BEGIN

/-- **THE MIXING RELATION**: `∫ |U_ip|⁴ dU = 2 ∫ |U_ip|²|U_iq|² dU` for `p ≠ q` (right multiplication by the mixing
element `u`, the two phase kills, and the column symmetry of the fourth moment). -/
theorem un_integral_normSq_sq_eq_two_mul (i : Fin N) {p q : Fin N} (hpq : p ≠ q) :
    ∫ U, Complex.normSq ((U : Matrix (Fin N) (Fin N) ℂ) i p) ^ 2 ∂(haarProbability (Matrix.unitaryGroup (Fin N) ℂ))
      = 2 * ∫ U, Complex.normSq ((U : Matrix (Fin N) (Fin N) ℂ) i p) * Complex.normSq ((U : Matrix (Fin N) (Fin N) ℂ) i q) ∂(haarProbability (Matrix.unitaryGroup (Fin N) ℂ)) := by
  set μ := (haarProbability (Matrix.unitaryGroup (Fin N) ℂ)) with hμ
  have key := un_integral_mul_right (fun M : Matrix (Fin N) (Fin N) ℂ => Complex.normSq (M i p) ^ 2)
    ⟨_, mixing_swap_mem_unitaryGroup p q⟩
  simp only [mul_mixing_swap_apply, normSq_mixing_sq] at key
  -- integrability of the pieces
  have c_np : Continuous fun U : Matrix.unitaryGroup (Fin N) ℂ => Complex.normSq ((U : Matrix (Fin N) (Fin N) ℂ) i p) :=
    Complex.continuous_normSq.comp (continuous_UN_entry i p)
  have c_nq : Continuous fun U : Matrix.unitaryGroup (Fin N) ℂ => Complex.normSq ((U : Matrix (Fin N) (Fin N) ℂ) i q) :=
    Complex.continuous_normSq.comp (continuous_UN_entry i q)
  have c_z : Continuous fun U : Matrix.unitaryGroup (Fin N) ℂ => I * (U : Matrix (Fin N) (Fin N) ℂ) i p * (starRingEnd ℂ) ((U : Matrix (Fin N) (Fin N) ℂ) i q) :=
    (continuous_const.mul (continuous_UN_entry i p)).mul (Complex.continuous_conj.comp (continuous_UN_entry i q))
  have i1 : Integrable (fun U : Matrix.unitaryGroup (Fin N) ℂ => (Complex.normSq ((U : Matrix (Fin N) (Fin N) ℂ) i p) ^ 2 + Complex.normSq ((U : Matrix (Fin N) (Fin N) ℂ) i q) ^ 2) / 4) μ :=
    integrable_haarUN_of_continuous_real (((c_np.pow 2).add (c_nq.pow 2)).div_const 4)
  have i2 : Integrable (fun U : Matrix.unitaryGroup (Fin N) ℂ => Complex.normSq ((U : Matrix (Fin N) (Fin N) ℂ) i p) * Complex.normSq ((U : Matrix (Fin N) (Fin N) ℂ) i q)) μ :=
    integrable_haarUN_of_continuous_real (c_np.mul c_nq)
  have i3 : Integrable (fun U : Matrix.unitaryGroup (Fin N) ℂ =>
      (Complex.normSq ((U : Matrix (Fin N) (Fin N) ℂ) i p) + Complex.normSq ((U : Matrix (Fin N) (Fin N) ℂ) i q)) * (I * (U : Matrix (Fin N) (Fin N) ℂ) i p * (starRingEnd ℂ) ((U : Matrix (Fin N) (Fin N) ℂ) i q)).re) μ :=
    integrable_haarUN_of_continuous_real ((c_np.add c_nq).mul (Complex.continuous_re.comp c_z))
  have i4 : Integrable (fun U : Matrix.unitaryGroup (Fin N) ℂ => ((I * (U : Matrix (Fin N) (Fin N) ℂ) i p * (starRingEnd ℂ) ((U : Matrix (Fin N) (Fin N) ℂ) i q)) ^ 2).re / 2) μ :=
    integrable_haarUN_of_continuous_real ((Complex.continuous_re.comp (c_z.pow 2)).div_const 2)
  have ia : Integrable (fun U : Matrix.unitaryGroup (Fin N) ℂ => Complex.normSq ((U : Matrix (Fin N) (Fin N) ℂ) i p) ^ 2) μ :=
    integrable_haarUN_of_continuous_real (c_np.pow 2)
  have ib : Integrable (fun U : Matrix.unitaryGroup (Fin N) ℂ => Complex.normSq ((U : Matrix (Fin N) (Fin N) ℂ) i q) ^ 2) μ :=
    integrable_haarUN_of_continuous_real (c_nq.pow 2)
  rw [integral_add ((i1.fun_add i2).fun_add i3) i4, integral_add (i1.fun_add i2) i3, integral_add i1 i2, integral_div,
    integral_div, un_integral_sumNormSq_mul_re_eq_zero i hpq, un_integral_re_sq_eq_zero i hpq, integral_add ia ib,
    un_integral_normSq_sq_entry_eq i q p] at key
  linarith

END

### TO DO
In the material above, find the line containing "theorem un_integral_normSq_sq_eq_two_mul (i" and the line containing "(continuous_const.mul (continuous_UN_entry i", then write out exactly those two lines and every line between them, and nothing more.

### REPLY TO THE TASK
theorem un_integral_normSq_sq_eq_two_mul (i : Fin N) {p q : Fin N} (hpq : p ≠ q) :
    ∫ U, Complex.normSq ((U : Matrix (Fin N) (Fin N) ℂ) i p) ^ 2 ∂(haarProbability (Matrix.unitaryGroup (Fin N) ℂ))
      = 2 * ∫ U, Complex.normSq ((U : Matrix (Fin N) (Fin N) ℂ) i p) * Complex.normSq ((U : Matrix (Fin N) (Fin N) ℂ) i q) ∂(haarProbability (Matrix.unitaryGroup (Fin N) ℂ)) := by
  set μ := (haarProbability (Matrix.unitaryGroup (Fin N) ℂ)) with hμ
  have key := un_integral_mul_right (fun M : Matrix (Fin N) (Fin N) ℂ => Complex.normSq (M i p) ^ 2)
    ⟨_, mixing_swap_mem_unitaryGroup p q⟩
  simp only [mul_mixing_swap_apply, normSq_mixing_sq] at key
  -- integrability of the pieces
  have c_np : Continuous fun U : Matrix.unitaryGroup (Fin N) ℂ => Complex.normSq ((U : Matrix (Fin N) (Fin N) ℂ) i p) :=
    Complex.continuous_normSq.comp (continuous_UN_entry i p)
  have c_nq : Continuous fun U : Matrix.unitaryGroup (Fin N) ℂ => Complex.normSq ((U : Matrix (Fin N) (Fin N) ℂ) i q) :=
    Complex.continuous_normSq.comp (continuous_UN_entry i q)
  have c_z : Continuous fun U : Matrix.unitaryGroup (Fin N) ℂ => I * (U : Matrix (Fin N) (Fin N) ℂ) i p * (starRingEnd ℂ) ((U : Matrix (Fin N) (Fin N) ℂ) i q) :=
    (continuous_const.mul (continuous_UN_entry i p)).mul (Complex.continuous_conj.comp (continuous_UN_entry i q))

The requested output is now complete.